John McIntyre At the bottom of every post, I have a kind of a non-traditional blog website theme. Most blogs have the main content on the left and a side bar on the right so you know but at the bottom of every an absolute key to copywrite from sales copy to marketing is that instead of appealing to, instead of writing just what I want or what I think they should want I’m kind of thinking what do they really [inaudible 00:10:04] and what that really does is … I think it gets a lot of people’s attention. I don’t put the form there on the page. I discourage people from doing that.

You want to make people click and then take them to another landing page where you can [inaudible 00:10:22] so I don’t do it as above the bold stuff. I don’t put the form in the side bar or even on the build it right below the blog post. I make people click over then they read a bit more about … basically I sell them one. I tell them about auto responders I tell them again how to receive an auto responder quote, price quote basically and where they’re going to learn about how I write auto responders. How I write subject lines, how I create a concept all those different things so then that means that if someone actually ends up signing up they’re very qualified because they’re going to be very interested in auto responders because they’ve taken the time to go and read that page, scroll all the way down to the bottom and find the place where they get to sign up.

Jake Hower: Makes a lot of sense. I think looking at one of your videos recently you’re talking about you tested offering something as an [inaudible 00:07:37] bribe against just offering a newsletter sign up box on the bottom of every post. Maybe before we actually delve into this can you recap for the listeners exactly what you’re talking about in this video?

John McIntyre What happened there is so I’ve had this auto responder about auto responders up for a while now and I thought, well a lot of blogs have a free updates section where you sign up and you get sent updates. I thought well if people are signing up to this other list surely they’re going to want free updates that’s a logical kind of thing; so I did what most people do and I put the form, just a little opt-in box just below the post, just below there’s a little about me section and then you have the email updates section and almost no one signs up to it; much more people sign up … so that form’s right there, it’s right below the blog post, it’s very easy to see, it’s right in front of you.
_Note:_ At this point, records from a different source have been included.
import Mathlib
import Literature.AlgebraicGeometry.Resolution.AffineBlowup
import Literature.AlgebraicGeometry.Resolution.AffineDomainDimension
import Literature.FieldTheory.Regular.RegularBaseChange
import HarnessLib

/-!
# `SectionAscent.GenericLevel`, line `registered`: generic sections inherit one-shot resolvability

Route `ResolutionOfSingularities/SectionAscent`, crux `GenericLevel`
(stmt-ResolutionOfSingularities-15959), stub `stub_genericSectionsResolvable` of the lead's skeleton
`work/GenericLevel.lean`, PROVED here (statement verbatim from the ledger registration).

**Statement (dimension / base-change transport).** Fix a prime `p` and `d : ℕ` and assume
`OneShot p d`: every integral affine algebra `A'` of finite type over a field `K'` of characteristic
`p` with `dim A' < d` has an ideal `I ≠ 0` whose blowing up is regular and with `V(I) = Sing(Spec A')`
exactly. Let `K` be a field of characteristic `p`, `A` an integral `K`-algebra of finite type with
`dim A < d + 1`, `I₀ ≠ 0` an ideal, `m ≥ 1`, `h : Fin s → A` a family generating `I₀ ^ m`. Put
`K(t) = Frac K[t₁, …, tₛ]`, `T = K(t) ⊗_K A` and `ℓ = Σ_j t_j ⊗ h_j ∈ T` (the generic member of the
linear system `I₀ ^ m`). Then every DOMAIN `C` onto which `T ⧸ (ℓ)` surjects satisfies the conclusion of
`OneShot p d` (over the field `K(t)`).

**Proof (Huneke–Swanson §8.4; Matsumura Thm 5.6, §14).**
1. `T = K(t) ⊗_K A` is an integral domain: it is the localisation of the domain
   `K[t] ⊗_K A ≅ A[t₁, …, tₛ]` at the image of `K[t] ∖ {0}`, which consists of non-zero elements
   (`isDomain_fractionRing_mvPolynomial_tensorProduct`, from Mathlib's `IsLocalization.tensor`,
   `MvPolynomial.algebraTensorAlgEquiv`, `Algebra.TensorProduct.cancelBaseChange`).
2. `dim T = dim A =: n ≤ d` (tree: `Literature.FieldTheory.Regular.ringKrullDim_tensorProduct_eq_of_isDomain`,
   the base change of an affine domain is equidimensional of the same dimension; and
   `Literature.AlgebraicGeometry.Resolution.exists_ringKrullDim_eq_and_trdeg_eq`, `dim A ∈ ℕ`).
3. `ℓ ≠ 0`: some `h_{j₀} ≠ 0` (`I₀ ^ m ≠ 0` in a domain), the `t_j` are `K`-linearly independent in
   `K(t)`, so a `K`-linear functional `f` on `K(t)` with `f(t_j) = δ_{j j₀}` exists
   (`LinearMap.exists_extend`) and `(f ⊗ id)(ℓ) = h_{j₀} ≠ 0`.
4. Hence `ℓ` is a non-zero-divisor of `T`, and for the surjection `T → T ⧸ (ℓ) → C` Mathlib's
   `ringKrullDim_succ_le_of_surjective` gives `dim C + 1 ≤ dim T = n ≤ d`, so `dim C < d`.
5. `C` is a `K(t)`-algebra of finite type (base change, quotient, surjection), `K(t)` is a field of
   characteristic `p`; apply `OneShot p d` to `(K(t), C)`.
-/

noncomputable section

-- single-problem summit: the doubled namespace component `ResolutionOfSingularities` is mandated
set_option linter.dupNamespace false

open scoped TensorProduct nonZeroDivisors

namespace Summit.ResolutionOfSingularities.ResolutionOfSingularities.Theorems

/-- **`K(t₁, …, t_ι) ⊗_K A` is an integral domain** for an integral `K`-algebra `A` over a field `K`:
it is the localisation of the domain `K[t] ⊗_K A ≅ A[t]` at the image of `K[t] ∖ {0}`, and
`K[t] → K[t] ⊗_K A` is injective (`A ≠ 0` is flat over the field `K`), so that image consists of
non-zero elements. (The case of a field `A` is
`Literature.AlgebraicGeometry.Motives.isDomain_tensorProduct_fractionRing_mvPolynomial`; same proof.)
[folklore] -/
theorem isDomain_fractionRing_mvPolynomial_tensorProduct (K A : Type*) [Field K] [CommRing A]
    [IsDomain A] [Algebra K A] (ι : Type*) :
    IsDomain (FractionRing (MvPolynomial ι K) ⊗[K] A) := by
  set P := MvPolynomial ι K with hP
  set Q := FractionRing (MvPolynomial ι K) with hQ
  -- `P ⊗_K A ≅ A[t]` is a domain
  haveI : IsDomain (P ⊗[K] A) :=
    MulEquiv.isDomain (MvPolynomial ι A)
      ((Algebra.TensorProduct.comm K P A).trans
        ((MvPolynomial.algebraTensorAlgEquiv K A).restrictScalars K)).toMulEquiv
  -- `(P ⊗_K A) ⊗_P Q` is the localisation of `P ⊗_K A` at the image of `P ∖ {0}`
  haveI : IsLocalization (Algebra.algebraMapSubmonoid (P ⊗[K] A) P⁰) ((P ⊗[K] A) ⊗[P] Q) :=
    IsLocalization.tensor Q P⁰
  haveI : IsDomain ((P ⊗[K] A) ⊗[P] Q) := by
    refine IsLocalization.isDomain_of_le_nonZeroDivisors
      (M := Algebra.algebraMapSubmonoid (P ⊗[K] A) P⁰) ((P ⊗[K] A) ⊗[P] Q) ?_
    rintro _ ⟨q, hq, rfl⟩
    refine mem_nonZeroDivisors_of_ne_zero fun h => nonZeroDivisors.ne_zero hq ?_
    have hinj : Function.Injective
        (Algebra.TensorProduct.includeLeft (R := K) (S := K) (A := P) (B := A)) :=
      Algebra.TensorProduct.includeLeft_injective (algebraMap K A).injective
    exact hinj (by rw [map_zero]; exact h)
  -- transport along `Q ⊗_K A ≃ Q ⊗_P (P ⊗_K A) ≃ (P ⊗_K A) ⊗_P Q`
  exact MulEquiv.isDomain ((P ⊗[K] A) ⊗[P] Q)
    ((Algebra.TensorProduct.cancelBaseChange K P Q Q A).symm.toRingEquiv.trans
      (Algebra.TensorProduct.comm P Q (P ⊗[K] A)).toRingEquiv).toMulEquiv

/-- **Generic sections inherit one-shot resolvability (stub `stub_genericSectionsResolvable` of the
crux `GenericLevel`).** Hypotheses: `p` prime, `d`, the route's `OneShot p d` (one-shot strong
resolution of integral affine varieties of dimension `< d` over all fields of characteristic `p`),
a field `K` of characteristic `p`, an integral `K`-algebra `A` of finite type with `dim A < d + 1`,
an ideal `I₀ ≠ 0`, `m ≥ 1`, a finite family `h` generating `I₀ ^ m`. Conclusion: every domain `C`
onto which the generic-member ring `(K(t₁, …, tₛ) ⊗_K A) ⧸ (Σ_j t_j ⊗ h_j)` surjects is one-shot
resolvable. Proof: `K(t) ⊗_K A` is a domain of finite type over the field `K(t)` of characteristic
`p`, of dimension `dim A ≤ d`; `Σ t_j ⊗ h_j ≠ 0`, so every domain quotient of the generic-member
ring has dimension `< d` (`ringKrullDim_succ_le_of_surjective`); apply `OneShot p d` over `K(t)`.
[cite: Matsumura1987, Thm 5.6 / §14] -/
theorem stub_genericSectionsResolvable :
    ∀ p : ℕ, p.Prime → ∀ d : ℕ,
      (∀ (K : Type) [Field K] [CharP K p] (A : Type) [CommRing A] [IsDomain A] [Algebra K A]
          [Algebra.FiniteType K A], ringKrullDim A < (d : WithBot ℕ∞) →
          ∃ I : Ideal A, I ≠ ⊥ ∧
            Literature.AlgebraicGeometry.Resolution.Scheme.IsRegular
              (Literature.AlgebraicGeometry.Resolution.affineBlowup I) ∧
            ∀ 𝔭 : PrimeSpectrum A, I ≤ 𝔭.asIdeal ↔
              ¬ IsRegularLocalRing (Localization.AtPrime 𝔭.asIdeal)) →
      ∀ (K : Type) [Field K] [CharP K p] (A : Type) [CommRing A] [IsDomain A] [Algebra K A]
        [Algebra.FiniteType K A], ringKrullDim A < ((d + 1 : ℕ) : WithBot ℕ∞) →
        ∀ I₀ : Ideal A, I₀ ≠ ⊥ → ∀ (m s : ℕ) (h : Fin s → A), 0 < m →
          Ideal.span (Set.range h) = I₀ ^ m →
          ∀ (C : Type) [CommRing C] [IsDomain C]
            (π : (TensorProduct K (FractionRing (MvPolynomial (Fin s) K)) A ⧸
              Ideal.span {∑ j : Fin s, (algebraMap (MvPolynomial (Fin s) K)
                (FractionRing (MvPolynomial (Fin s) K)) (MvPolynomial.X j)) ⊗ₜ[K] h j}) →+* C),
            Function.Surjective π →
            ∃ J : Ideal C, J ≠ ⊥ ∧
              Literature.AlgebraicGeometry.Resolution.Scheme.IsRegular
                (Literature.AlgebraicGeometry.Resolution.affineBlowup J) ∧
              ∀ 𝔭 : PrimeSpectrum C, J ≤ 𝔭.asIdeal ↔
                ¬ IsRegularLocalRing (Localization.AtPrime 𝔭.asIdeal) := by
  intro p _hp d hOne K _ _ A _ _ _ _ hdim I₀ hI₀ m s h _hm hspan C _ _ π hπ
  classical
  -- ### Step 0: some `h j₀ ≠ 0`
  have hpow : I₀ ^ m ≠ ⊥ := by
    rw [← Ideal.zero_eq_bot] at hI₀ ⊢
    exact pow_ne_zero m hI₀
  obtain ⟨j₀, hj₀⟩ : ∃ j₀, h j₀ ≠ 0 := by
    by_contra hall
    apply hpow
    rw [← hspan, Ideal.span_eq_bot]
    rintro _ ⟨j, rfl⟩
    exact not_not.mp (not_exists.mp hall j)
  -- ### Notation (`let`, not `set`: `π`'s type must not be rewritten)
  let Ps : Type := MvPolynomial (Fin s) K
  let Ks : Type := FractionRing (MvPolynomial (Fin s) K)
  let ℓ : Ks ⊗[K] A := ∑ j : Fin s, (algebraMap Ps Ks (MvPolynomial.X j)) ⊗ₜ[K] h j
  have hℓ : ℓ = ∑ j : Fin s, (algebraMap Ps Ks (MvPolynomial.X j)) ⊗ₜ[K] h j := rfl
  -- ### Step 1: `T = K(t) ⊗_K A` is a domain
  haveI hT : IsDomain (Ks ⊗[K] A) := isDomain_fractionRing_mvPolynomial_tensorProduct K A (Fin s)
  -- ### Step 2: `dim T = dim A = n ≤ d`
  obtain ⟨n, hn, -⟩ :=
    Literature.AlgebraicGeometry.Resolution.exists_ringKrullDim_eq_and_trdeg_eq K A
  have hnd : n ≤ d := by
    rw [hn] at hdim
    have : n < d + 1 := by exact_mod_cast hdim
    omega
  haveI : IsDomain (A ⊗[K] Ks) :=
    MulEquiv.isDomain (Ks ⊗[K] A) (Algebra.TensorProduct.comm K A Ks).toMulEquiv
  have hdimT : ringKrullDim (Ks ⊗[K] A) = n := by
    rw [ringKrullDim_eq_of_ringEquiv (Algebra.TensorProduct.comm K Ks A).toRingEquiv,
      Literature.FieldTheory.Regular.ringKrullDim_tensorProduct_eq_of_isDomain (L := K) (F' := Ks) A,
      hn]
  -- ### Step 3: `ℓ ≠ 0`
  have hli : LinearIndependent K (fun j : Fin s => algebraMap Ps Ks (MvPolynomial.X j)) :=
    (MvPolynomial.linearIndependent_X (Fin s) K).map'
      (IsScalarTower.toAlgHom K Ps Ks).toLinearMap
      (LinearMap.ker_eq_bot.mpr (IsFractionRing.injective Ps Ks))
  obtain ⟨f, hf⟩ := LinearMap.exists_extend ((Finsupp.lapply j₀).comp hli.repr)
  have hft : ∀ j : Fin s, f (algebraMap Ps Ks (MvPolynomial.X j)) = if j = j₀ then (1 : K) else 0 := by
    intro j
    have hj : algebraMap Ps Ks (MvPolynomial.X j) ∈
        Submodule.span K (Set.range fun j : Fin s => algebraMap Ps Ks (MvPolynomial.X j)) :=
      Submodule.subset_span ⟨j, rfl⟩
    have h1 := LinearMap.congr_fun hf ⟨_, hj⟩
    rw [LinearMap.comp_apply, Submodule.subtype_apply, LinearMap.comp_apply,
      hli.repr_eq_single j ⟨_, hj⟩ rfl, Finsupp.lapply_apply, Finsupp.single_apply] at h1
    exact h1
  have hℓ0 : ℓ ≠ 0 := by
    intro h0
    apply hj₀
    have h2 : TensorProduct.lid K A (LinearMap.rTensor A f ℓ) = h j₀ := by
      simp only [hℓ, map_sum, LinearMap.rTensor_tmul, TensorProduct.lid_tmul, hft, ite_smul,
        one_smul, zero_smul, Finset.sum_ite_eq', Finset.mem_univ, if_true]
    rw [← h2, h0, map_zero, map_zero]
  -- ### Step 4: `dim C + 1 ≤ dim T = n`
  have hsurj : Function.Surjective (π.comp (Ideal.Quotient.mk (Ideal.span {ℓ}))) :=
    hπ.comp Ideal.Quotient.mk_surjective
  have hC : ringKrullDim C + 1 ≤ n := by
    rw [← hdimT]
    refine ringKrullDim_succ_le_of_surjective _ hsurj (mem_nonZeroDivisors_of_ne_zero hℓ0) ?_
    rw [RingHom.comp_apply, Ideal.Quotient.eq_zero_iff_mem.mpr (Ideal.mem_span_singleton_self ℓ),
      map_zero]
  -- ### Step 5: `C` is a `K(t)`-algebra of finite type of dimension `< d`; apply `OneShot p d`
  letI : Algebra Ks C := (π.comp (algebraMap Ks ((Ks ⊗[K] A) ⧸ Ideal.span {ℓ}))).toAlgebra
  let πa : ((Ks ⊗[K] A) ⧸ Ideal.span {ℓ}) →ₐ[Ks] C := ⟨π, fun _ => rfl⟩
  haveI : Algebra.FiniteType Ks C := Algebra.FiniteType.of_surjective πa fun c => hπ c
  obtain ⟨nC, hnC, -⟩ :=
    Literature.AlgebraicGeometry.Resolution.exists_ringKrullDim_eq_and_trdeg_eq Ks C
  have hlt : ringKrullDim C < (d : WithBot ℕ∞) := by
    rw [hnC] at hC ⊢
    have : nC + 1 ≤ n := by exact_mod_cast hC
    exact_mod_cast (show nC < d by omega)
  exact hOne Ks C hlt

end Summit.ResolutionOfSingularities.ResolutionOfSingularities.Theorems

end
The other [inaudible 00:12:11] the other lists or funnel someone has to actually click over to another page like I said and scroll down to the bottom and sign up there. That gets many more opt-ins than the free updates box which is right in front of them.

Jake Hower: That’s really interesting. It’s sort of … I’ve to this date followed that free update strategy thinking that only people who were really interesting in what I’m talking about or the topic will sign up for free updates. But I think what clicked in my head watching your video is you still have to … you have to direct people and you’ve got to get the right people on your list. By offering a free update you’re not necessarily targeting someone who’s going to become a customer.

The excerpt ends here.